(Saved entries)
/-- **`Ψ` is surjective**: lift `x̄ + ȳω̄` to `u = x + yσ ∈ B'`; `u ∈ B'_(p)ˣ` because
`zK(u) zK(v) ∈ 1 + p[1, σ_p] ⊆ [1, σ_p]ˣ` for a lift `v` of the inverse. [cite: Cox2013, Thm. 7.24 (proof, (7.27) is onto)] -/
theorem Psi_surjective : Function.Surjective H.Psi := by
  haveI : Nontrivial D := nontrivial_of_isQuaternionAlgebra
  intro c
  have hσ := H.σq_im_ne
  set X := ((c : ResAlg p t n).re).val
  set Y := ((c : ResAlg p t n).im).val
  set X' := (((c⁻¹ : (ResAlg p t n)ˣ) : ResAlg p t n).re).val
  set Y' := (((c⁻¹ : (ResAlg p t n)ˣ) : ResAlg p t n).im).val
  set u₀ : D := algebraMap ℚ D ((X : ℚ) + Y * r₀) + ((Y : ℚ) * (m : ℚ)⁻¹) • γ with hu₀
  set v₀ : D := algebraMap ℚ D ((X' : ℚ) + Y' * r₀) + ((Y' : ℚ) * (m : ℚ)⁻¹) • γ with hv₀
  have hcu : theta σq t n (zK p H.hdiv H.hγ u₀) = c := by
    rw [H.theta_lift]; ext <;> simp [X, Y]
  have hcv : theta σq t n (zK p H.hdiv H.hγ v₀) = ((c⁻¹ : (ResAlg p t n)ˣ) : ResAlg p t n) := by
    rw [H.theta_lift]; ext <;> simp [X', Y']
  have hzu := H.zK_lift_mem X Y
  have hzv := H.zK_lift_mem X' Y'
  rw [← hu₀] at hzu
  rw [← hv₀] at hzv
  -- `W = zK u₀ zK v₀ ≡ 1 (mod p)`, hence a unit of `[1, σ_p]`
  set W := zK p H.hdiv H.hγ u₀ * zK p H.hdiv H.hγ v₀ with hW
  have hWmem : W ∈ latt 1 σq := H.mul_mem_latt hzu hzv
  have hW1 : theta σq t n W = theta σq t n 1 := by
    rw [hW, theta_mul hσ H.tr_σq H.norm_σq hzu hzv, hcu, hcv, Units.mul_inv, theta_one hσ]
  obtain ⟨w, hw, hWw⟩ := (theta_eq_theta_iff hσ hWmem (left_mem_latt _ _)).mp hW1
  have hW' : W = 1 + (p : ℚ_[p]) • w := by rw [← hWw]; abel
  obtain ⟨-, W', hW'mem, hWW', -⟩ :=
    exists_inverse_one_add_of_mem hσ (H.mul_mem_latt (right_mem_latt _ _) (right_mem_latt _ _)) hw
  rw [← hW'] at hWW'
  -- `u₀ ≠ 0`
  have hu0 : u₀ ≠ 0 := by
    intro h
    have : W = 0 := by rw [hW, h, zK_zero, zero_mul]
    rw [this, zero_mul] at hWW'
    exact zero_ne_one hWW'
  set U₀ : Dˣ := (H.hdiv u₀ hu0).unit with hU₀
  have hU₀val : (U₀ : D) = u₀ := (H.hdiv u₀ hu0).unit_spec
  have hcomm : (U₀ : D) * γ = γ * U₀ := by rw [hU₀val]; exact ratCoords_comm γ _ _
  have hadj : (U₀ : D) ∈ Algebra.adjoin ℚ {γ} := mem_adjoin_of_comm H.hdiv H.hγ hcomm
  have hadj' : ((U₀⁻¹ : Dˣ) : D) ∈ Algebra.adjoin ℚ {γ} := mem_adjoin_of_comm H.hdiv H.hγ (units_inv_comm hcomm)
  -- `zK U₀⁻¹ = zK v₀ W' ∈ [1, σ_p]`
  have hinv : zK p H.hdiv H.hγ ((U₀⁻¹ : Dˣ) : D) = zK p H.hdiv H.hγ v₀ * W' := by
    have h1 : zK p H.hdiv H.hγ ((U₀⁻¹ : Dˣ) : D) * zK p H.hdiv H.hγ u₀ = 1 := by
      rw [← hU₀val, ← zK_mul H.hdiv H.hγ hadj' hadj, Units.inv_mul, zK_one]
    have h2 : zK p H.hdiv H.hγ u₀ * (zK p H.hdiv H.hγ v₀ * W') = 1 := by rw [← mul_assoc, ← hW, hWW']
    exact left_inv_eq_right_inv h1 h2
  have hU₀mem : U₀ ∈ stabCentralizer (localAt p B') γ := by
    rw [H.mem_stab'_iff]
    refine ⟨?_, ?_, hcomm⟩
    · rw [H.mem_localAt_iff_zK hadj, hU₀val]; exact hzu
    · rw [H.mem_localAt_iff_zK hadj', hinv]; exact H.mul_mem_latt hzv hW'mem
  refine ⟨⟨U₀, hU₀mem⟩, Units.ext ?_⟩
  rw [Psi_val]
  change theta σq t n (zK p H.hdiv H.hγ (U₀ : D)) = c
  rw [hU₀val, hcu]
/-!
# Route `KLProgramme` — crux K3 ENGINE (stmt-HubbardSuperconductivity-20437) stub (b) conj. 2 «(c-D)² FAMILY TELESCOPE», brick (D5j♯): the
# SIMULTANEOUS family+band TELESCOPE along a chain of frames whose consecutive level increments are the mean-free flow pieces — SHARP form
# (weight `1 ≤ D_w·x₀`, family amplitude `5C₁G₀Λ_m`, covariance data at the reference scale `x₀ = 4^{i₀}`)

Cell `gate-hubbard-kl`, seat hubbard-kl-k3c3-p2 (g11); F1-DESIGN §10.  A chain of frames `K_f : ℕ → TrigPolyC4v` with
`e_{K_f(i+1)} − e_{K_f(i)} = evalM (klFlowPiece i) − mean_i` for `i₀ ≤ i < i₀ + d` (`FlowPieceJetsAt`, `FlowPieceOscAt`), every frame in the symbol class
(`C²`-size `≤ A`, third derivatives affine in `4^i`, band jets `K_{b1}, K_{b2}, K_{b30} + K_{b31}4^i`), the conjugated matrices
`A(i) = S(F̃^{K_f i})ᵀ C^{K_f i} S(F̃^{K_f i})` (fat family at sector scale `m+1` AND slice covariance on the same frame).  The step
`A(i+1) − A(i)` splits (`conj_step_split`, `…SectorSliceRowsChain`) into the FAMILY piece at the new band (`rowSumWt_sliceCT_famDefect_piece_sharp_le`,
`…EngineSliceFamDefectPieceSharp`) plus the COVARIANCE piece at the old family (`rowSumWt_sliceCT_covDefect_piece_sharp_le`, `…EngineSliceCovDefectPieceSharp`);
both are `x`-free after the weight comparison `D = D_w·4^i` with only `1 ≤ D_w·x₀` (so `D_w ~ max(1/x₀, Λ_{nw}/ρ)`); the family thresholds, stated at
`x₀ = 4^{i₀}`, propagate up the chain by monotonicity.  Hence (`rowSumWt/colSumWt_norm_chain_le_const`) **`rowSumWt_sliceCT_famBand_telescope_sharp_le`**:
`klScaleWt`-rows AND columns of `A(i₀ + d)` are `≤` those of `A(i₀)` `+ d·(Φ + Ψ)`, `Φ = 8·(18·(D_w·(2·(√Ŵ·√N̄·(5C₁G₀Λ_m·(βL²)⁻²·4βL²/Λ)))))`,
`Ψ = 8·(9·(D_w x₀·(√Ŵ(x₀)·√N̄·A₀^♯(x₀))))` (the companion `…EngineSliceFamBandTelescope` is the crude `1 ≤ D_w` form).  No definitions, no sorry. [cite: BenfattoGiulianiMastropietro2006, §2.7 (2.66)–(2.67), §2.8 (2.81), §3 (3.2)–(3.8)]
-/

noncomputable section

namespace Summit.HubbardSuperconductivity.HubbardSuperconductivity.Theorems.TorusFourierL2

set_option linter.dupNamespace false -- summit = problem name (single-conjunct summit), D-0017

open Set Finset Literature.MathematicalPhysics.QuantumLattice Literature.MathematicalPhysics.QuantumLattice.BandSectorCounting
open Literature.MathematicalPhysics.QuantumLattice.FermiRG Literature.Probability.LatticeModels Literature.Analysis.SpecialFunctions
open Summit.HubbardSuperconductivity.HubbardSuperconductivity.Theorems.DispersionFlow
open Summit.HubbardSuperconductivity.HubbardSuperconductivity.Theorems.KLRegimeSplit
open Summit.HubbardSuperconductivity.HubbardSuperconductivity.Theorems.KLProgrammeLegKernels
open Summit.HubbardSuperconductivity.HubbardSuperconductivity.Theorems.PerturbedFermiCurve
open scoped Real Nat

What the task requires:
Take the entries above and return only the lines from the one with "(fat family at" to the one with "plus the COVARIANCE", both included, unchanged.

Your solution:
`A(i) = S(F̃^{K_f i})ᵀ C^{K_f i} S(F̃^{K_f i})` (fat family at sector scale `m+1` AND slice covariance on the same frame).  The step
`A(i+1) − A(i)` splits (`conj_step_split`, `…SectorSliceRowsChain`) into the FAMILY piece at the new band (`rowSumWt_sliceCT_famDefect_piece_sharp_le`,
`…EngineSliceFamDefectPieceSharp`) plus the COVARIANCE piece at the old family (`rowSumWt_sliceCT_covDefect_piece_sharp_le`, `…EngineSliceCovDefectPieceSharp`);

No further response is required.